import Summits.CriticalPhenomena.SAWScalingLimit.Theorems.SAWEdgeOfPositiveTypeInfiniteDivisibilityRefutation
import Literature.Probability.RandomPlanarGeometry.SAWBridgeRadius

/-!
# Route `SAWEdgeOfPositiveType`, item `ConvexMetricUpgrade` (stmt-CriticalPhenomena-13964), part 1:
# domain kernels and convex tubes

Helpers for the engine `ConvexMetricTriangle → AveragedTubeMass → TubeLowerBound`.  The critical polymer
kernel of a finite site set `T ⊆ ℤ²` is `IDRefutation.Zfun T x_c a b = Σ_{n<|T|} Σ_{ω : a → b, ω ⊆ T} x_c^n`
(literally the `let Z` of `ConvexMetricTriangle`; the definition is reused from the refutation file of the
all-`Λ` umbrella).  Contents (all `theorem`s, no definitions):

* bookkeeping for `Zfun`: a confined self-avoiding walk has fewer steps than `|T|` (`lt_card_of_confined`),
  so every partial sum is `≤ Zfun` and `Zfun ≤` the partial sum to `N ≥ |T| - 1`; monotonicity in `T`;
  the endpoints of a positive kernel lie in `T`; one confined walk bounds the kernel below by `x_c^n`;
* `cmt_zfun` — `ConvexMetricTriangle` specialised to `x = x_c`;
* convex tubes: `K(u,v,ℓ) = cthickening (ℓ/10 + 2) [u, v]` is convex, membership is the distance test
  `infDist z [u,v] ≤ ℓ/10 + 2`, its lattice trace is finite (`exists_tube_trace`), contains `u` and `v`,
  and NESTS: the trace of `K(w,v,ℓ')` lies in the trace of `K(u,v,ℓ)` when `|w − v| ≤ ℓ'`, `11 ℓ' ≤ ℓ`;
* `exists_ball_finset` — the lattice points of a ball of radius `R ≥ 1` form a `Finset` of size `≤ 9R²`.

## References

* C. Berg, J. P. R. Christensen, P. Ressel, *Harmonic Analysis on Semigroups* (1984), Ch. 3
  [BergChristensenRessel1984].
* N. Madras, G. Slade, *The Self-Avoiding Walk* (1993), §1.2 [MadrasSlade1993].
-/

noncomputable section

namespace Summit.CriticalPhenomena.SAWScalingLimit.Theorems.ConvexMetricUpgrade

open scoped BigOperators Classical
open Literature.Probability.LatticeModels
open Literature.Probability.RandomPlanarGeometry Literature.Probability.RandomPlanarGeometry.SAW
open Summit.CriticalPhenomena.SAWScalingLimit.Theses.SAWEdgeOfPositiveType (ConvexMetricTriangle)
open Summit.CriticalPhenomena.SAWScalingLimit.Theorems.IDRefutation (Zfun)

/-! ### Domain kernels -/

/-- Unfolding of the reused kernel at `x = x_c`. [cite: MadrasSlade1993, §1.2] -/
theorem zfun_eq (T : Finset (Site 2)) (a b : Site 2) :
    Zfun T criticalFugacity a b = ∑ n ∈ Finset.range T.card,
      ∑ _ω ∈ (Zd.sawFun 2 n (b - a)).filter (fun ω => ∀ i ≤ n, a + ω i ∈ T), criticalFugacity ^ n :=
  rfl

/-- A self-avoiding walk with all its `n + 1` vertices in `T` has `n < |T|`. [folklore] -/
theorem lt_card_of_confined {T : Finset (Site 2)} {a b : Site 2} {n : ℕ} {ω : ℕ → Site 2}
    (hω : ω ∈ Zd.sawFun 2 n (b - a)) (hT : ∀ i ≤ n, a + ω i ∈ T) : n < T.card := by
  obtain ⟨-, -, -, hinj⟩ := Zd.mem_sawFun.1 hω
  have h : (Finset.range (n + 1)).card ≤ T.card := by
    refine Finset.card_le_card_of_injOn (fun i => a + ω i) (fun i hi => ?_) ?_
    · rw [Finset.mem_coe, Finset.mem_range] at hi
      exact hT i (Nat.lt_succ_iff.1 hi)
    · intro i hi j hj hij
      rw [Finset.mem_coe, Finset.mem_range] at hi hj
      exact hinj (show i ≤ n by omega) (show j ≤ n by omega) (add_left_cancel hij)
  rw [Finset.card_range] at h
  omega

/-- The inner sums vanish from length `|T|` on. [folklore] -/
theorem inner_eq_zero_of_card_le {T : Finset (Site 2)} {a b : Site 2} {n : ℕ} (hn : T.card ≤ n) :
    (∑ _ω ∈ (Zd.sawFun 2 n (b - a)).filter (fun ω => ∀ i ≤ n, a + ω i ∈ T),
      criticalFugacity ^ n) = 0 := by
  refine Finset.sum_eq_zero fun ω hω => ?_
  rw [Finset.mem_filter] at hω
  exact absurd (lt_card_of_confined hω.1 hω.2) (not_lt.2 hn)

/-- The inner sums are nonnegative. [folklore] -/
theorem inner_nonneg (T : Finset (Site 2)) (a b : Site 2) (n : ℕ) :
    0 ≤ ∑ _ω ∈ (Zd.sawFun 2 n (b - a)).filter (fun ω => ∀ i ≤ n, a + ω i ∈ T),
      criticalFugacity ^ n :=
  Finset.sum_nonneg fun _ _ => pow_nonneg criticalFugacity_pos.le n

/-- Every partial sum is below the full kernel (the terms of length `≥ |T|` vanish). [folklore] -/
theorem partial_le_zfun (T : Finset (Site 2)) (a b : Site 2) (N : ℕ) :
    (∑ n ∈ Finset.range (N + 1), ∑ _ω ∈ (Zd.sawFun 2 n (b - a)).filter
        (fun ω => ∀ i ≤ n, a + ω i ∈ T), criticalFugacity ^ n) ≤ Zfun T criticalFugacity a b := by
  have hZ : Zfun T criticalFugacity a b = ∑ n ∈ Finset.range (max (N + 1) T.card),
      ∑ _ω ∈ (Zd.sawFun 2 n (b - a)).filter (fun ω => ∀ i ≤ n, a + ω i ∈ T),
        criticalFugacity ^ n := by
    rw [zfun_eq]
    refine Finset.sum_subset (Finset.range_subset_range.2 (le_max_right _ _)) fun n _ hn => ?_
    rw [Finset.mem_range, not_lt] at hn
    exact inner_eq_zero_of_card_le hn
  rw [hZ]
  exact Finset.sum_le_sum_of_subset_of_nonneg (Finset.range_subset_range.2 (le_max_left _ _))
    fun n _ _ => inner_nonneg T a b n

/-- The full kernel is a partial sum once `|T| ≤ N + 1`. [folklore] -/
theorem zfun_le_partial (T : Finset (Site 2)) (a b : Site 2) {N : ℕ} (hN : T.card ≤ N + 1) :
    Zfun T criticalFugacity a b ≤ ∑ n ∈ Finset.range (N + 1), ∑ _ω ∈ (Zd.sawFun 2 n (b - a)).filter
        (fun ω => ∀ i ≤ n, a + ω i ∈ T), criticalFugacity ^ n :=
  Finset.sum_le_sum_of_subset_of_nonneg (Finset.range_subset_range.2 hN) fun n _ _ => inner_nonneg T a b n

/-- Domain monotonicity: `T' ⊆ T → Z^{T'} ≤ Z^T`. [cite: MadrasSlade1993, §1.2] -/
theorem zfun_mono {T T' : Finset (Site 2)} (h : T' ⊆ T) (a b : Site 2) :
    Zfun T' criticalFugacity a b ≤ Zfun T criticalFugacity a b := by
  calc Zfun T' criticalFugacity a b
      ≤ ∑ n ∈ Finset.range T.card, ∑ _ω ∈ (Zd.sawFun 2 n (b - a)).filter
          (fun ω => ∀ i ≤ n, a + ω i ∈ T'), criticalFugacity ^ n :=
        Finset.sum_le_sum_of_subset_of_nonneg (Finset.range_subset_range.2 (Finset.card_le_card h))
          fun n _ _ => inner_nonneg T' a b n
    _ ≤ Zfun T criticalFugacity a b := Finset.sum_le_sum fun n _ =>
        Finset.sum_le_sum_of_subset_of_nonneg (fun ω hω => by
            rw [Finset.mem_filter] at hω ⊢
            exact ⟨hω.1, fun i hi => h (hω.2 i hi)⟩)
          fun _ _ _ => pow_nonneg criticalFugacity_pos.le n

/-- A positive kernel forces its endpoint into the domain. [folklore] -/
theorem right_mem_of_zfun_pos {T : Finset (Site 2)} {a b : Site 2} (h : 0 < Zfun T criticalFugacity a b) :
    b ∈ T := by
  by_contra hb
  have hz : Zfun T criticalFugacity a b = 0 := by
    refine Finset.sum_eq_zero fun n _ => Finset.sum_eq_zero fun ω hω => ?_
    exfalso
    rw [Finset.mem_filter] at hω
    obtain ⟨hω, hT⟩ := hω
    have hend := hT n le_rfl
    rw [(Zd.mem_sawFun.1 hω).2.1 n le_rfl, add_sub_cancel] at hend
    exact hb hend
  exact absurd hz h.ne'

/-- One confined self-avoiding walk of length `n` bounds the kernel below by `x_c^n`. [folklore] -/
theorem pow_le_zfun {T : Finset (Site 2)} {a b : Site 2} {n : ℕ} {ω : ℕ → Site 2}
    (hω : ω ∈ Zd.sawFun 2 n (b - a)) (hT : ∀ i ≤ n, a + ω i ∈ T) :
    criticalFugacity ^ n ≤ Zfun T criticalFugacity a b := by
  have hn := lt_card_of_confined hω hT
  calc criticalFugacity ^ n
      ≤ ∑ _ω ∈ (Zd.sawFun 2 n (b - a)).filter (fun ω => ∀ i ≤ n, a + ω i ∈ T),
          criticalFugacity ^ n :=
        Finset.single_le_sum (f := fun _ => criticalFugacity ^ n)
          (fun _ _ => pow_nonneg criticalFugacity_pos.le n) (Finset.mem_filter.2 ⟨hω, hT⟩)
    _ ≤ Zfun T criticalFugacity a b := Finset.single_le_sum
        (f := fun n => ∑ _ω ∈ (Zd.sawFun 2 n (b - a)).filter (fun ω => ∀ i ≤ n, a + ω i ∈ T),
          criticalFugacity ^ n) (fun n _ => inner_nonneg T a b n) (Finset.mem_range.2 hn)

*Required work:* Set down precisely the lines above between the line holding "refine Finset.sum_subset (Finset.range_subset_range.2" and the line holding "have hz : Zfun T criticalFugacity a b = 0", inclusive, and nothing beyond them.

*Completed exercise:*
    refine Finset.sum_subset (Finset.range_subset_range.2 (le_max_right _ _)) fun n _ hn => ?_
    rw [Finset.mem_range, not_lt] at hn
    exact inner_eq_zero_of_card_le hn
  rw [hZ]
  exact Finset.sum_le_sum_of_subset_of_nonneg (Finset.range_subset_range.2 (le_max_left _ _))
    fun n _ _ => inner_nonneg T a b n

/-- The full kernel is a partial sum once `|T| ≤ N + 1`. [folklore] -/
theorem zfun_le_partial (T : Finset (Site 2)) (a b : Site 2) {N : ℕ} (hN : T.card ≤ N + 1) :
    Zfun T criticalFugacity a b ≤ ∑ n ∈ Finset.range (N + 1), ∑ _ω ∈ (Zd.sawFun 2 n (b - a)).filter
        (fun ω => ∀ i ≤ n, a + ω i ∈ T), criticalFugacity ^ n :=
  Finset.sum_le_sum_of_subset_of_nonneg (Finset.range_subset_range.2 hN) fun n _ _ => inner_nonneg T a b n

/-- Domain monotonicity: `T' ⊆ T → Z^{T'} ≤ Z^T`. [cite: MadrasSlade1993, §1.2] -/
theorem zfun_mono {T T' : Finset (Site 2)} (h : T' ⊆ T) (a b : Site 2) :
    Zfun T' criticalFugacity a b ≤ Zfun T criticalFugacity a b := by
  calc Zfun T' criticalFugacity a b
      ≤ ∑ n ∈ Finset.range T.card, ∑ _ω ∈ (Zd.sawFun 2 n (b - a)).filter
          (fun ω => ∀ i ≤ n, a + ω i ∈ T'), criticalFugacity ^ n :=
        Finset.sum_le_sum_of_subset_of_nonneg (Finset.range_subset_range.2 (Finset.card_le_card h))
          fun n _ _ => inner_nonneg T' a b n
    _ ≤ Zfun T criticalFugacity a b := Finset.sum_le_sum fun n _ =>
        Finset.sum_le_sum_of_subset_of_nonneg (fun ω hω => by
            rw [Finset.mem_filter] at hω ⊢
            exact ⟨hω.1, fun i hi => h (hω.2 i hi)⟩)
          fun _ _ _ => pow_nonneg criticalFugacity_pos.le n

/-- A positive kernel forces its endpoint into the domain. [folklore] -/
theorem right_mem_of_zfun_pos {T : Finset (Site 2)} {a b : Site 2} (h : 0 < Zfun T criticalFugacity a b) :
    b ∈ T := by
  by_contra hb
  have hz : Zfun T criticalFugacity a b = 0 := by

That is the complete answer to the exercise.